Um documentário sensível sobre a vida de uma grande figura brasileira, marcada por polêmicas, carisma e um talento incrível. Composto por imagens de arquivos, encenações e depoimentos de grandes artistas, o longa é um exemplo para uma boa biografia.
Rogéria, umas das maiores transformistas do Brasil, é documentada pelo estreante em longas-metragens Pedro Gui em “Rogéria, senho Astolfo Barroso Pinto“. Ela assume muito bem o seu papel também com seu nome de RG: Astolfo Barroso Pinto. Conhecemos os seus dois lados, que com o desenrolar da obra se percebe ser um só, apenas uma persona. Astolfo é Rogéria, e vice-versa, mas um deles demora mais tempo para se arrumar, como conta a personagem título gravada antes de sua morte, portanto, protagonista de seu próprio filme. Enfim, é batizada dessa forma pelos próprios fãs que durante um carnaval ecoaram: “Rogéria”
A beleza da narrativa é uma mistura de linguagens: há a ficção, o documentário e uma terceira, que é a mais intimista e ocorre quase como uma matéria jornalística. Essa última é estabelecida com uma câmera na mão que muitas vezes treme, fica sem foco, mas é bela mostrando um passeio da artista pela Zona Sul do Rio. É registrado o seu contato com as pessoas falando ou tirando fotos, apesar de algumas delas serem desconhecidas, e com outras as chama pelo nome, por já serem do convívio da cantora/atriz/maquiadora, nenhuma delas ”famosas”. Em tais sequências, somos apresentados a lugares onde se apresentava e no que foram transformados depois – um deles em uma Igreja Universal, com a qual ela afirma não ter problemas já que respeita todas as religiões.
Contudo, é claro que nas entrevistas individuais, gravados no post mortem, grandes nomes surgem. Jô Soares, Bibi Ferreira, Agnaldo da Silva e Betty Faria são de extrema importância, pois são através deles que pintamos seu retrato.
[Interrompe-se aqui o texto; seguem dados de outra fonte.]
/-- **ASSEMBLY OF THE CENTRE-LATTICE PART, function-generic in the torus `K`-average.** For the quasi-split `U(J₃)`
of a quadratic `E = F(δ)/F` (`c² = 1`, `c ≠ 1`, `c δ = -δ ≠ 0`, `δ² = θ ∈ 𝓞 F ∖ 0`), Haar measures
`ν_G, μ_B, μ_K, μ_T, μ_N, μ_F`, the Iwasawa decomposition `hBK`, a measurable strict fundamental set `Ω` of `N(F)_N`
and a covering weight `w_T` of `T(F)_T`, there is ONE constant `C > 0` such that, with `H = F^* ⊔ N(I_E)`,
`N = N_{E/F}`, `d₀ t` the first diagonal entry and `‖·‖` the idele norm of `F`:
(L) for every covering weight `β` of `B(F)♯`, every Borel `ψ : G(𝔸) → ℂ` with `ψ(n y) = ψ(y)` (`n ∈ N(𝔸)`) and
`ψ(b y) = ψ(y)` (`b ∈ B(F)`), and every Borel `Φ⁺ ≥ 0` on `𝕀_F` with
`∫⁻_{K_U} ‖ψ(t k)‖ dμ_K ≤ Σ_{k ∈ F^*} Φ⁺(k · N(d₀ t))` for all `t ∈ T(𝔸)`:
`∫⁻ β ‖ψ‖ dν_G ≤ C · μ_N(Ω) · ∫⁻_{y ∈ H} (‖y‖²)⁻¹ Φ⁺(y) dμ_F`;
(B) for every such `β`, `ψ` with `∫⁻ β ‖ψ‖ dν_G < ∞` and every Borel `Φ : 𝕀_F → ℂ` with
`∫_{K_U} ψ(t k) dμ_K = Σ_{k ∈ F^*} Φ(k · N(d₀ t))` for all `t` and `(‖·‖²)⁻¹ • Φ ∈ L¹(H, μ_F)`:
`g ↦ (β g).toReal • ψ g` is `ν_G`-integrable and
**`∫ β • ψ dν_G = C · μ_N(Ω) · ∫_{y ∈ H} (‖y‖²)⁻¹ • Φ(y) dμ_F`** — Rogawski's (7.3.2) with Prop. 7.3.2 (c)+(d) BEFORE
the index-two split `∫_H = ½ Σ_{χ ∈ {1, ω}} ∫_{I_F} χ`: `G = NMK`, `dg = |δ_B(m)|⁻¹ dn dm dk`, «`m(N∖𝐍) = 1`»
(★ `exists_weight_torus_kAverage_of_unipotent_invariant`), `δ_B(m) = ‖N a‖²` for `m = d(a, b, ā⁻¹)`
(★ `torusRootModulus_diagUnit_eq_ideleNorm_ideleRelNorm_sq`), `𝐙M∖𝐌 → N E^*∖N I_E` and the unfolding of the `F^*`-sum
(★ `exists_push_and_integral_comp_ideleRelNorm_diagUnitZero_eq`, ★ `setIntegral_inter_tsum_smul_eq_setIntegral`).
[cite: Rogawski1990, §7.3 (7.3.2) and Prop. 7.3.2 (pp. 96–97)] [cite: Arthur1981TraceFormulaInvariantForm, §2]
[cite: Folland1995, §2.6 Thm. 2.49] -/
theorem exists_lintegral_le_and_integral_eq_of_torus_kAverage (hc : c * c = 1) (hc1 : c ≠ 1)
    {δ : E} (hcδ : c δ = -δ) (hδ : δ ≠ 0) (θ : 𝓞 F) (hθ : θ ≠ 0) (hd : δ * δ = algebraMap F E (θ : F))
    (νG : Measure (quasiSplit F E c 3).Adelic) [νG.IsHaarMeasure]
    (μB : Measure (borelAdelic F E c 3)) [μB.IsHaarMeasure]
    (μK : Measure ((standardMaximalCompactGL 3 E).comap
      (adelicVal F E c 3 ((StdForm.antidiagonal 3).over E)) : Subgroup (quasiSplit F E c 3).Adelic))
    [μK.IsHaarMeasure]
    (μT : Measure (torusInBorel F E c 3)) [μT.IsHaarMeasure]
    (μN : Measure (unipotentInBorel F E c 3)) [μN.IsHaarMeasure]
    (hBK : ∀ g : (quasiSplit F E c 3).Adelic, ∃ b ∈ borelAdelic F E c 3, ∃ k : (quasiSplit F E c 3).Adelic,
      adelicVal F E c 3 ((StdForm.antidiagonal 3).over E) k ∈ standardMaximalCompactGL 3 E ∧ g = b * k)
    {Ω : Set (unipotentInBorel F E c 3)} (hΩ : MeasurableSet Ω)
    (hΩu : ∀ n : unipotentInBorel F E c 3,
      ∃! ν : (((quasiSplit F E c 3).arithmeticSubgroup).subgroupOf (borelAdelic F E c 3)).subgroupOf
        (unipotentInBorel F E c 3), ν • n ∈ Ω)
    {wT : torusInBorel F E c 3 → ℝ≥0∞}
    (hwT : IsCoveringWeight ((((quasiSplit F E c 3).arithmeticSubgroup).subgroupOf (borelAdelic F E c 3)).subgroupOf
      (torusInBorel F E c 3)) wT)
    (μF : Measure (AdeleRing (𝓞 F) F)ˣ) [IsHaarMeasure μF] :
    ∃ C : ℝ≥0, 0 < C ∧
      (∀ (β : (quasiSplit F E c 3).Adelic → ℝ≥0∞),
        IsCoveringWeight ((arithmeticBorel F E c 3).map (quasiSplit F E c 3).arithmeticSubgroup.subtype) β →
       ∀ ψ : (quasiSplit F E c 3).Adelic → ℂ, Measurable ψ →
        (∀ (n : unipotentInBorel F E c 3) (y : (quasiSplit F E c 3).Adelic),
          ψ (((n : borelAdelic F E c 3) : (quasiSplit F E c 3).Adelic) * y) = ψ y) →
        (∀ b ∈ arithmeticBorel F E c 3, ∀ y : (quasiSplit F E c 3).Adelic,
          ψ ((b : (quasiSplit F E c 3).Adelic) * y) = ψ y) →
       ∀ Φ : (AdeleRing (𝓞 F) F)ˣ → ℝ≥0∞, Measurable Φ →
        (∀ t : torusInBorel F E c 3,
          ∫⁻ k, ‖ψ (((t : borelAdelic F E c 3) : (quasiSplit F E c 3).Adelic) * (k : (quasiSplit F E c 3).Adelic))‖ₑ ∂μK ≤
            ∑' k : GaloisRepresentations.principalIdeles F,
              Φ (k • AdeleRing.ideleRelNorm F E (diagUnit (t : borelAdelic F E c 3).2 0))) →
        ∫⁻ g, β g * ‖ψ g‖ₑ ∂νG ≤
          (C : ℝ≥0∞) * μN Ω *
            ∫⁻ y in ↑(GaloisRepresentations.principalIdeles F ⊔ normIdeles F (θ : F)),
              (((IdeleClassGroup.ideleNorm F y ^ 2)⁻¹ : ℝ≥0) : ℝ≥0∞) * Φ y ∂μF) ∧
      (∀ (β : (quasiSplit F E c 3).Adelic → ℝ≥0∞),
        IsCoveringWeight ((arithmeticBorel F E c 3).map (quasiSplit F E c 3).arithmeticSubgroup.subtype) β →
       ∀ ψ : (quasiSplit F E c 3).Adelic → ℂ, Measurable ψ →
        (∀ (n : unipotentInBorel F E c 3) (y : (quasiSplit F E c 3).Adelic),
          ψ (((n : borelAdelic F E c 3) : (quasiSplit F E c 3).Adelic) * y) = ψ y) →
        (∀ b ∈ arithmeticBorel F E c 3, ∀ y : (quasiSplit F E c 3).Adelic,
          ψ ((b : (quasiSplit F E c 3).Adelic) * y) = ψ y) →
        ∫⁻ g, β g * ‖ψ g‖ₑ ∂νG < ∞ →
       ∀ Φ : (AdeleRing (𝓞 F) F)ˣ → ℂ, Measurable Φ →
        (∀ t : torusInBorel F E c 3,
          ∫ k, ψ (((t : borelAdelic F E c 3) : (quasiSplit F E c 3).Adelic) * (k : (quasiSplit F E c 3).Adelic)) ∂μK =
            ∑' k : GaloisRepresentations.principalIdeles F,
              Φ (k • AdeleRing.ideleRelNorm F E (diagUnit (t : borelAdelic F E c 3).2 0))) →
        IntegrableOn (fun y => (((IdeleClassGroup.ideleNorm F y ^ 2)⁻¹ : ℝ≥0) : ℝ) • Φ y)
          (↑(GaloisRepresentations.principalIdeles F ⊔ normIdeles F (θ : F))) μF →
        Integrable (fun g => (β g).toReal • ψ g) νG ∧
          ∫ g, (β g).toReal • ψ g ∂νG =
            ((C : ℝ) : ℂ) * (μN.real Ω : ℂ) *
              ∫ y in ↑(GaloisRepresentations.principalIdeles F ⊔ normIdeles F (θ : F)),
                (((IdeleClassGroup.ideleNorm F y ^ 2)⁻¹ : ℝ≥0) : ℝ) • Φ y ∂μF) := by
  haveI : LocallyCompactSpace (AdeleRing (𝓞 E) E) := locallyCompactSpace_adeleRing' E
  -- the two ★ packages and an idele class domain of `F`
  obtain ⟨CG, hCG, hL, hB⟩ :=
    exists_weight_torus_kAverage_of_unipotent_invariant hc hc1 νG μB μK μT μN hBK hΩ hΩu hwT
  obtain ⟨CP, hCP0, hCPt, hP, hPB⟩ :=
    exists_push_and_integral_comp_ideleRelNorm_diagUnitZero_eq hc hc1 hcδ hδ θ hθ hd μT μF
  obtain ⟨𝓕, h𝓕⟩ := exists_isIdeleClassDomain F
  have hwT' : IsCoveringWeight ((rationalBorel F E c 3).subgroupOf (torusInBorel F E c 3)) wT := hwT
  set H : Subgroup (AdeleRing (𝓞 F) F)ˣ := GaloisRepresentations.principalIdeles F ⊔ normIdeles F (θ : F) with hHdef
  have hle : GaloisRepresentations.principalIdeles F ≤ H := le_sup_left
  have hHm : MeasurableSet (H : Set (AdeleRing (𝓞 F) F)ˣ) :=
    GaloisRepresentations.measurableSet_principalIdeles_sup_normIdeles (K := F) (θ : F)
  -- `δ_B(t)⁻¹ = (‖N(d₀ t)‖²)⁻¹` (★ K4) and `‖k • y‖ = ‖y‖`
  have hK4 : ∀ t : torusInBorel F E c 3,
      ((torusRootModulus E 3 (diagUnit (t : borelAdelic F E c 3).2))⁻¹ : ℝ≥0) =
        (IdeleClassGroup.ideleNorm F (AdeleRing.ideleRelNorm F E (diagUnit (t : borelAdelic F E c 3).2 0)) ^ 2)⁻¹ :=
    fun t => by rw [torusRootModulus_diagUnit_eq_ideleNorm_ideleRelNorm_sq]
  have hnorm : ∀ (k : GaloisRepresentations.principalIdeles F) (y : (AdeleRing (𝓞 F) F)ˣ),
      IdeleClassGroup.ideleNorm F (k • y) = IdeleClassGroup.ideleNorm F y :=
    ideleNorm_principalIdeles_smul
  have hνm : Measurable fun y : (AdeleRing (𝓞 F) F)ˣ => ((IdeleClassGroup.ideleNorm F y ^ 2)⁻¹ : ℝ≥0) :=
    measurable_ideleNorm_sq_inv
  refine ⟨CG * CP.toNNReal, mul_pos hCG (ENNReal.toNNReal_pos hCP0 hCPt), ?_, ?_⟩
  · -- (L) the `[0, ∞]` bound
    intro β hβ ψ hψm hN hBF Φ hΦm hmaj
    set u : (AdeleRing (𝓞 F) F)ˣ → ℝ≥0∞ := fun y =>
      (((IdeleClassGroup.ideleNorm F y ^ 2)⁻¹ : ℝ≥0) : ℝ≥0∞) * Φ y with hu
    have hum : Measurable u := (measurable_coe_nnreal_ennreal.comp hνm).mul hΦm
    set uF : (AdeleRing (𝓞 F) F)ˣ → ℝ≥0∞ := fun y =>
      ∑' k : GaloisRepresentations.principalIdeles F, u (k • y) with huF
    have huFm : Measurable uF :=
      Measurable.tsum fun k => hum.comp (measurable_const_mul (k : (AdeleRing (𝓞 F) F)ˣ))
    have huFinv : ∀ k ∈ GaloisRepresentations.principalIdeles F, ∀ y : (AdeleRing (𝓞 F) F)ˣ,
        uF (k * y) = uF y :=
      fun k hk y => tsum_principalIdeles_smul_mul_left u k hk y
    -- the torus integrand is dominated by `uF (N (d₀ t)) * w_T t`
    have hpt : ∀ t : torusInBorel F E c 3,
        wT t * (((torusRootModulus E 3 (diagUnit (t : borelAdelic F E c 3).2))⁻¹ : ℝ≥0) : ℝ≥0∞) *
            ∫⁻ k, ‖ψ (((t : borelAdelic F E c 3) : (quasiSplit F E c 3).Adelic) *
              (k : (quasiSplit F E c 3).Adelic))‖ₑ ∂μK ≤
          uF (AdeleRing.ideleRelNorm F E (diagUnit (t : borelAdelic F E c 3).2 0)) * wT t := by
      intro t
      have huN : uF (AdeleRing.ideleRelNorm F E (diagUnit (t : borelAdelic F E c 3).2 0)) =
          (((IdeleClassGroup.ideleNorm F (AdeleRing.ideleRelNorm F E (diagUnit (t : borelAdelic F E c 3).2 0)) ^ 2)⁻¹ :
              ℝ≥0) : ℝ≥0∞) *
            ∑' k : GaloisRepresentations.principalIdeles F,
              Φ (k • AdeleRing.ideleRelNorm F E (diagUnit (t : borelAdelic F E c 3).2 0)) := by
        simp only [huF, hu, hnorm]
        rw [ENNReal.tsum_mul_left]
      rw [huN, hK4 t]
      calc wT t * (((IdeleClassGroup.ideleNorm F
                (AdeleRing.ideleRelNorm F E (diagUnit (t : borelAdelic F E c 3).2 0)) ^ 2)⁻¹ : ℝ≥0) : ℝ≥0∞) *
            ∫⁻ k, ‖ψ (((t : borelAdelic F E c 3) : (quasiSplit F E c 3).Adelic) *
              (k : (quasiSplit F E c 3).Adelic))‖ₑ ∂μK
          ≤ wT t * (((IdeleClassGroup.ideleNorm F
                (AdeleRing.ideleRelNorm F E (diagUnit (t : borelAdelic F E c 3).2 0)) ^ 2)⁻¹ : ℝ≥0) : ℝ≥0∞) *
            ∑' k : GaloisRepresentations.principalIdeles F,
              Φ (k • AdeleRing.ideleRelNorm F E (diagUnit (t : borelAdelic F E c 3).2 0)) :=
            mul_le_mul_right (hmaj t) _
        _ = _ := by ring
    calc ∫⁻ g, β g * ‖ψ g‖ₑ ∂νG
        = (CG : ℝ≥0∞) * μN Ω * ∫⁻ t : torusInBorel F E c 3,
            wT t * (((torusRootModulus E 3 (diagUnit (t : borelAdelic F E c 3).2))⁻¹ : ℝ≥0) : ℝ≥0∞) *
              ∫⁻ k, ‖ψ (((t : borelAdelic F E c 3) : (quasiSplit F E c 3).Adelic) *
                (k : (quasiSplit F E c 3).Adelic))‖ₑ ∂μK ∂μT :=
          hL β hβ (fun g => ‖ψ g‖ₑ) hψm.enorm (fun n y => by simp only [hN n y])
            (fun b hb y => by simp only [hBF b hb y])
      _ ≤ (CG : ℝ≥0∞) * μN Ω * ∫⁻ t : torusInBorel F E c 3,
            uF (AdeleRing.ideleRelNorm F E (diagUnit (t : borelAdelic F E c 3).2 0)) * wT t ∂μT :=
          mul_le_mul_right (lintegral_mono hpt) _
      _ = (CG : ℝ≥0∞) * μN Ω * (CP * ∫⁻ y in 𝓕 ∩ (H : Set (AdeleRing (𝓞 F) F)ˣ), uF y ∂μF) := by
          rw [hP wT hwT' 𝓕 h𝓕 uF huFm huFinv]
      _ = (CG : ℝ≥0∞) * μN Ω * (CP * ∫⁻ y in (H : Set (AdeleRing (𝓞 F) F)ˣ), u y ∂μF) := by
          rw [setLIntegral_inter_tsum_smul_eq_setLIntegral μF h𝓕 hle hHm hum]
      _ = ((CG * CP.toNNReal : ℝ≥0) : ℝ≥0∞) * μN Ω * ∫⁻ y in (H : Set (AdeleRing (𝓞 F) F)ˣ), u y ∂μF := by
          rw [ENNReal.coe_mul, ENNReal.coe_toNNReal hCPt]; ring
  · -- (B) the Bochner identity
    intro β hβ ψ hψm hN hBF hfin Φ hΦm hK2 hΦH
    obtain ⟨-, hval⟩ := hB β hβ ψ hψm hN hBF hfin
    set Φ' : (AdeleRing (𝓞 F) F)ˣ → ℂ := fun y =>
      (((IdeleClassGroup.ideleNorm F y ^ 2)⁻¹ : ℝ≥0) : ℝ) • Φ y with hΦ'
    have hΦ'm : Measurable Φ' := (measurable_coe_nnreal_real.comp hνm).smul hΦm
    set gF : (AdeleRing (𝓞 F) F)ˣ → ℂ := fun y =>
      ∑' k : GaloisRepresentations.principalIdeles F, Φ' (k • y) with hgF
    have hgFm : Measurable gF :=
      Measurable.tsum fun k => hΦ'm.comp (measurable_const_mul (k : (AdeleRing (𝓞 F) F)ˣ))
    have hgFinv : ∀ k ∈ GaloisRepresentations.principalIdeles F, ∀ y : (AdeleRing (𝓞 F) F)ˣ,
        gF (k * y) = gF y :=
      fun k hk y => tsum_principalIdeles_smul_mul_left Φ' k hk y
    -- finiteness over `𝓕 ∩ H` from `Φ' ∈ L¹(H)`
    have hgFfin : ∫⁻ y in 𝓕 ∩ (H : Set (AdeleRing (𝓞 F) F)ˣ), ‖gF y‖ₑ ∂μF < ∞ := by
      refine lt_of_le_of_lt (lintegral_mono fun y => enorm_tsum_le_tsum_enorm) ?_
      rw [setLIntegral_inter_tsum_enorm_smul_eq μF h𝓕 hle hHm hΦ'm.aestronglyMeasurable]
      exact hΦH.2
    obtain ⟨-, -, hpush⟩ := hPB wT hwT' 𝓕 h𝓕 gF hgFm hgFinv hgFfin
    rw [setIntegral_inter_tsum_smul_eq_setIntegral μF h𝓕 hle hHm hΦH] at hpush
    -- the torus integrand of ★ (C-G) (B) is `(w_T t).toReal • gF (N (d₀ t))`
    have hpt : ∀ t : torusInBorel F E c 3,
        ((wT t).toReal * ((torusRootModulus E 3 (diagUnit (t : borelAdelic F E c 3).2) : ℝ≥0) : ℝ)⁻¹) •
            ∫ k, ψ (((t : borelAdelic F E c 3) : (quasiSplit F E c 3).Adelic) *
              (k : (quasiSplit F E c 3).Adelic)) ∂μK =
          (wT t).toReal • gF (AdeleRing.ideleRelNorm F E (diagUnit (t : borelAdelic F E c 3).2 0)) := by
      intro t
      rw [hK2 t, mul_smul, ← NNReal.coe_inv, hK4 t]
      congr 1
      simp only [hgF, hΦ', hnorm]
      rw [tsum_const_smul'']
    refine ⟨integrable_toReal_smul_of_lintegral_lt_top hβ.measurable hψm hfin, ?_⟩
    rw [hval]
    simp_rw [hpt]
    rw [hpush, NNReal.coe_mul, Complex.ofReal_mul, ENNReal.coe_toNNReal_eq_toReal]
    ring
Outro grupo importante é o da família biológica, porque conseguem dar o panorama de como a estrela cresceu e como foi a infância do até então somente Astolfo, ” o mariquinha”. Nesse momento, a entrada da ficção para a encenação de pequenas esquetes ilustrativas revela a interpretação como fragilidade do filme. O elenco é fraco e os diálogos nada naturais, destoando totalmente da parte “documentada” e jornalística e criando um paradoxo: o que se é contado é incrível e o encenado não faz jus à história.
O núcleo de maior destaque é o dos personagens entrevistados que ascenderam com a artista, e dentre elas, a estrela é Jane di Castro. A coadjuvante conta histórias tão originais e de forma tão detalhada que nos fazem imergir e sentir como se estivéssemos presentes. Então, o espectador faz uma viagem no tempo até 1960/1970, quando elas sofriam com a perseguição da ditadura militar e estavam verdadeiramente à frente do seu tempo; passavam pela TV Manchete (melhor cena ficcional, que possui um dinâmico plano sequência); e terminavam ainda na década da finalização das filmagens, com seus shows e participações mais que especiais nas novelas. Aqui, não há meias-palavras e nem medo de chocar o público – Jane não é censurada e narra até uma história em que Rogéria a incentivou a fazer sexo oral (no filme é falada outra expressão) em um segurança de teatro para que elas pudessem entrar. Há, inclusive, uma passagem que fala apenas da vida sexual da celebridade.
Há belos momentos onde ela canta, fazendo pequenas encenações de diálogos ocorridos durante sua trajetória, sempre de forma espalhafatosa e alegre. O início de seu percurso foi como uma simples maquiadora, que depois entrou para um show de Travestis e teve carreira internacional até se tornar como se autodenominava: o travesti da família brasileira.
Portanto, o longa pode ser considerado uma linda homenagem àquela que partiu, que provavelmente estaria muito satisfeita e honrada com o resultado. Com um belo e sensível roteiro, uma montagem dinâmica e personagens relevantes, a eternização da personagem é um excelente produto cinematográfico.